With Nadia at 3 months, after Anna again refused to let me take her for a walk around the block in her pram, Anna mentioned the psychologist and told me she would never let me see Nadia without her because she believed it was harmful for a child to be alone with its father. It was a new 'reason' and totally out of the blue.
To visit your child while being supervised by the other parent, and being told you can't have any say in your child's upbringing, might seem better than nothing but it's not being a parent and it's a controlling situation. These are some examples of what that was like:
- Nadia's mum went to the passport office to try to get Nadia's passport without me, telling them Nadia's father was "inaccessible". (despite having my home address, my Polish and UK phone numbers and my email address - and after I'd told her to just let me know if she needed anything for Nadia). Luckily the passport office refused and she had to ask me.
- I was given 4 days notice for Nadia's christening even though I'd been asking for weeks and her mother knew I wanted to be involved. Its not a major thign but just shows the little bits of needless control - a father shouldn't just be gettting invited at the last minute to events in his child's life, he should be involved in them. I still don't even know for sure if Nadia has been baptised or not.
- Just before one of my trips to see Nadia, her mother told me a friend was visiting and she would only let me see Nadia if her friend agreed - becasue she doesnt let me see Naida without her. I went anyway but Anna didn't show up so it meant Nadia and I didn't get to see each other that day.
- Some friends wanted to have a bbq to meet Nadia before she left Poland. I asked her mother and after 2 weeks of questions she said no as it was too far away. We changed the location to just 5 minutes from Anna's house but she said no again, this time because 'bbqs are bad for babies'. We changed it from a BBQ to just a small indoor party. Anna said no again - her reason this time 'babies can't be with anyone unless mother is there'. So we invited the mother too. I was then told to 'just forget it' and she saidf the location didnt matter because Nadia just isnt going. She was never going to allow it and when I asked why she'd strung me along for so long she just said "Woman is Fickle :)"
- Sometime last summer she took Nadia and left Poland without telling me (the last time I saw my daughter was the day we got her passport) and the mother's last text to me was, 'Dont worry we won't do anything without telling you'. I only found out for sure she was in the UK 6 months later.
- Since we've been in the UK I've sent parcels with clothes/toys etc. from me and my family which haven't been ackowledged (update: she has started to acknowledge parcels). And for 10 months she didn't send me a single photo of Nadia and then at christmas posted photos of Nadia - not to me but to my parents.
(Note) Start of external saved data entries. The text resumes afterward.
/-
Copyright: the b2b-balaban cell (near-miss cell 7), T⁴-continuum fan-out; row NE7b ROUND-2 swarm, seat
t4-ne7b-formalise-leaf-03 (gen 2) (row S12 «ASSEMBLY» of `t4/b2b-balaban-t4-ne7b-p1/LEAVES-NE7b.md`; node A12-I of
the typer's `t4/formal/NE7b/DAG.md`).  Released under the licence of the surrounding project.
-/
import Mathlib

/-!
# The transversal lemma: a sum over slot-transversal families of a product is below the product of the slot sums

Summits-side support file of the T⁴-continuum cell (rung (B)+1 on a FINITE torus only; NOT infinite volume, NOT the
mass gap, NOT the Clay statement; NOT a proof of the spine estimate NE7b).  Row S12 «ASSEMBLY» of the ROUND-2 swarm
table `t4/b2b-balaban-t4-ne7b-p1/LEAVES-NE7b.md`, node A12-I of the typer's `t4/formal/NE7b/DAG.md`; Mathlib only.
The one combinatorial step of the multiplicity-keyed assembly layer `HistoryAssemblyMult`: the PLACEMENT sum of the
NE7b COUNT road — over all member families occupying a given family of tree slots — is dominated slot by slot.

WHAT.  **`sum_prod_le_prod_sum`**: for `slot : β → σ`, `occ : σ → Finset β`, a price `p ≥ 0`, a finite slot set `c`
and a finite set `M` of finite families `m ⊆ β`, each with pairwise distinct slots (`Set.InjOn slot m`), slot set
exactly `c` (`m.image slot = c`) and every member an occupant of its slot (`q ∈ occ (slot q)`):
`Σ_{m ∈ M} ∏_{q ∈ m} p q ≤ ∏_{s ∈ c} Σ_{q ∈ occ s} p q`.  Proof by induction on `c`: split off the unique member at the
new slot, group the families by it, erase it injectively, apply the hypothesis to the erased families, and expand
`∏_{insert a c} = (Σ_{occ a}) · ∏_c`.  [folklore] elementary finite combinatorics; no definition, no `[cite:]` tag.

HONEST DEPENDENCY (cell): continuum YM on T⁴ ⇐ BetaPertH ∧ nine spine estimates (0/9 proved); BetaPertH ⇐ (D1) ∧ (D4)
∧ CAP+tail.  Nothing of H3 ∕ (B) ∕ BetaPertH is touched here; NE7b is NOT proved; no date.
-/

open Finset

namespace Summit.QuantumFields.BalabanUV.T4Continuum.HistoryTransversal

section Transversal

variable {β σ : Type*} [DecidableEq β] [DecidableEq σ]

/-- **SUM OVER TRANSVERSAL FAMILIES ≤ PRODUCT OF SLOT SUMS.**  Let `slot : β → σ`, `occ : σ → Finset β`, `p ≥ 0`.  For
a finite set `M` of finite families `m ⊆ β`, each with pairwise distinct slots, slot set exactly `c`, and every member an
occupant of its slot (`q ∈ occ (slot q)`):  `Σ_{m ∈ M} ∏_{q ∈ m} p q ≤ ∏_{s ∈ c} Σ_{q ∈ occ s} p q`.  (Induction on `c`:
split off the unique member at the new slot, erase it injectively, expand the product.) [folklore] -/
theorem sum_prod_le_prod_sum (slot : β → σ) (occ : σ → Finset β) (p : β → ℝ) (hp : ∀ q, 0 ≤ p q) (c : Finset σ) :
    ∀ M : Finset (Finset β), (∀ m ∈ M, Set.InjOn slot (m : Set β)) → (∀ m ∈ M, m.image slot = c) →
      (∀ m ∈ M, ∀ q ∈ m, q ∈ occ (slot q)) →
      ∑ m ∈ M, ∏ q ∈ m, p q ≤ ∏ s ∈ c, ∑ q ∈ occ s, p q := by
  classical
  refine Finset.induction_on c ?_ ?_
  · intro M _ hsl _
    have hM : ∀ m ∈ M, m = ∅ := fun m hm => image_eq_empty.1 (hsl m hm)
    have hsub : M ⊆ {∅} := fun m hm => mem_singleton.2 (hM m hm)
    calc ∑ m ∈ M, ∏ q ∈ m, p q = ∑ m ∈ M, (1 : ℝ) :=
          sum_congr rfl fun m hm => by rw [hM m hm, prod_empty]
      _ = (M.card : ℝ) := by rw [sum_const, nsmul_eq_mul, mul_one]
      _ ≤ 1 := by exact_mod_cast (card_le_card hsub).trans (card_singleton _).le
      _ = ∏ s ∈ (∅ : Finset σ), ∑ q ∈ occ s, p q := prod_empty.symm
  · intro a c ha ih M hinj hsl hocc
    have hPc : 0 ≤ ∏ s ∈ c, ∑ q ∈ occ s, p q := prod_nonneg fun s _ => sum_nonneg fun q _ => hp q
    -- every family has exactly one member at the new slot `a`
    have hex : ∀ m ∈ M, ∃ q ∈ m, slot q = a := fun m hm => by
      have h : a ∈ m.image slot := by rw [hsl m hm]; exact mem_insert_self a c
      simpa only [mem_image] using h
    have hpick : ∀ m ∈ M, ∀ q ∈ m, slot q = a → m.filter (fun q' => slot q' = a) = {q} := by
      intro m hm q hq hqa
      ext q'
      simp only [mem_filter, mem_singleton]
      constructor
      · rintro ⟨hq', hq'a⟩
        exact hinj m hm (Finset.mem_coe.2 hq') (Finset.mem_coe.2 hq) (hq'a.trans hqa.symm)
      · rintro rfl
        exact ⟨hq, hqa⟩
    have hmaps : ∀ m ∈ M, m.filter (fun q' => slot q' = a) ∈ (occ a).image fun q => ({q} : Finset β) := by
      intro m hm
      obtain ⟨q, hq, hqa⟩ := hex m hm
      exact mem_image.2 ⟨q, hqa ▸ hocc m hm q hq, (hpick m hm q hq hqa).symm⟩
    rw [← sum_fiberwise_of_maps_to hmaps, sum_image (singleton_injective.injOn), prod_insert ha, sum_mul]
    refine sum_le_sum fun q _ => ?_
    show ∑ m ∈ M.filter (fun m => m.filter (fun q' => slot q' = a) = {q}), ∏ q' ∈ m, p q' ≤
      p q * ∏ s ∈ c, ∑ q' ∈ occ s, p q'
    set Mq := M.filter (fun m => m.filter (fun q' => slot q' = a) = {q}) with hMq
    have hq_of : ∀ m ∈ Mq, m ∈ M ∧ q ∈ m ∧ slot q = a := by
      intro m hm
      obtain ⟨hmM, hpm⟩ := mem_filter.1 hm
      have h : q ∈ m.filter fun q' => slot q' = a := by rw [hpm]; exact mem_singleton_self q
      exact ⟨hmM, (mem_filter.1 h).1, (mem_filter.1 h).2⟩
    -- split off the factor `p q`
    have hsplit : ∑ m ∈ Mq, ∏ q' ∈ m, p q' = p q * ∑ m ∈ Mq, ∏ q' ∈ m.erase q, p q' := by
      rw [mul_sum]
      exact sum_congr rfl fun m hm => (mul_prod_erase m p (hq_of m hm).2.1).symm
    rw [hsplit]
    refine mul_le_mul_of_nonneg_left ?_ (hp q)
    -- erase `q` injectively and apply the induction hypothesis to the erased families
    have herase : Set.InjOn (fun m : Finset β => m.erase q) (Mq : Set (Finset β)) := by
      intro m₁ h₁ m₂ h₂ h
      have e₁ := insert_erase (hq_of m₁ (Finset.mem_coe.1 h₁)).2.1
      have e₂ := insert_erase (hq_of m₂ (Finset.mem_coe.1 h₂)).2.1
      have h' : m₁.erase q = m₂.erase q := h
      rw [← e₁, ← e₂, h']
    have hre : ∑ m' ∈ Mq.image (fun m => m.erase q), ∏ q' ∈ m', p q' = ∑ m ∈ Mq, ∏ q' ∈ m.erase q, p q' :=
      sum_image herase
    rw [← hre]
    refine ih _ ?_ ?_ ?_
    · intro m' hm'
      obtain ⟨m, hm, rfl⟩ := mem_image.1 hm'
      exact (hinj m (hq_of m hm).1).mono (Finset.coe_subset.2 (erase_subset q m))
    · intro m' hm'
      obtain ⟨m, hm, rfl⟩ := mem_image.1 hm'
      obtain ⟨hmM, hqm, hqa⟩ := hq_of m hm
      ext x
      simp only [mem_image, mem_erase]
      constructor
      · rintro ⟨q', ⟨hne, hq'⟩, rfl⟩
        have hx : slot q' ∈ insert a c := by rw [← hsl m hmM]; exact mem_image_of_mem slot hq'
        rcases mem_insert.1 hx with hxa | hxc
        · exact absurd (hinj m hmM (Finset.mem_coe.2 hq') (Finset.mem_coe.2 hqm) (hxa.trans hqa.symm)) hne
        · exact hxc
      · intro hxc
        have hx : x ∈ m.image slot := by rw [hsl m hmM]; exact mem_insert_of_mem hxc
        obtain ⟨q', hq', rfl⟩ := mem_image.1 hx
        refine ⟨q', ⟨?_, hq'⟩, rfl⟩
        rintro rfl
        exact ha (hqa ▸ hxc)
    · intro m' hm' q' hq'
      obtain ⟨m, hm, rfl⟩ := mem_image.1 hm'
      exact hocc m (hq_of m hm).1 q' (mem_of_mem_erase hq')

end Transversal

end Summit.QuantumFields.BalabanUV.T4Continuum.HistoryTransversal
These are just a few examples to show what it was like. It was in everything - a simple question or text would become a game, wondering what excuse or problem would be next.
The barbeque summed up the manipulation and control - we all wanted Anna to come but instead of a simple yes or no, she strung us along for 3 weeks knowing all along she was never going to allow it anyway - and in the end she just tells me women are fickle and laughed! Its a form of abuse and I can't see any reason for it - when I asked why, she told me "I was just curious in case I push would my rules".
I tried this way but it clearly didn't work and the problems and the relationships got steadily worse. It's impossible when one parent is controlling another and at best I'd only have ever seen Nadia under her mother's supervision in a strained atmosphere where we could barely say 2 words to each other and which affected Nadia.
I feel wary in case it happens again, possibly ending with them fleeing the country again. And not just warey for myself but it could be harmful for Nadia at her age now.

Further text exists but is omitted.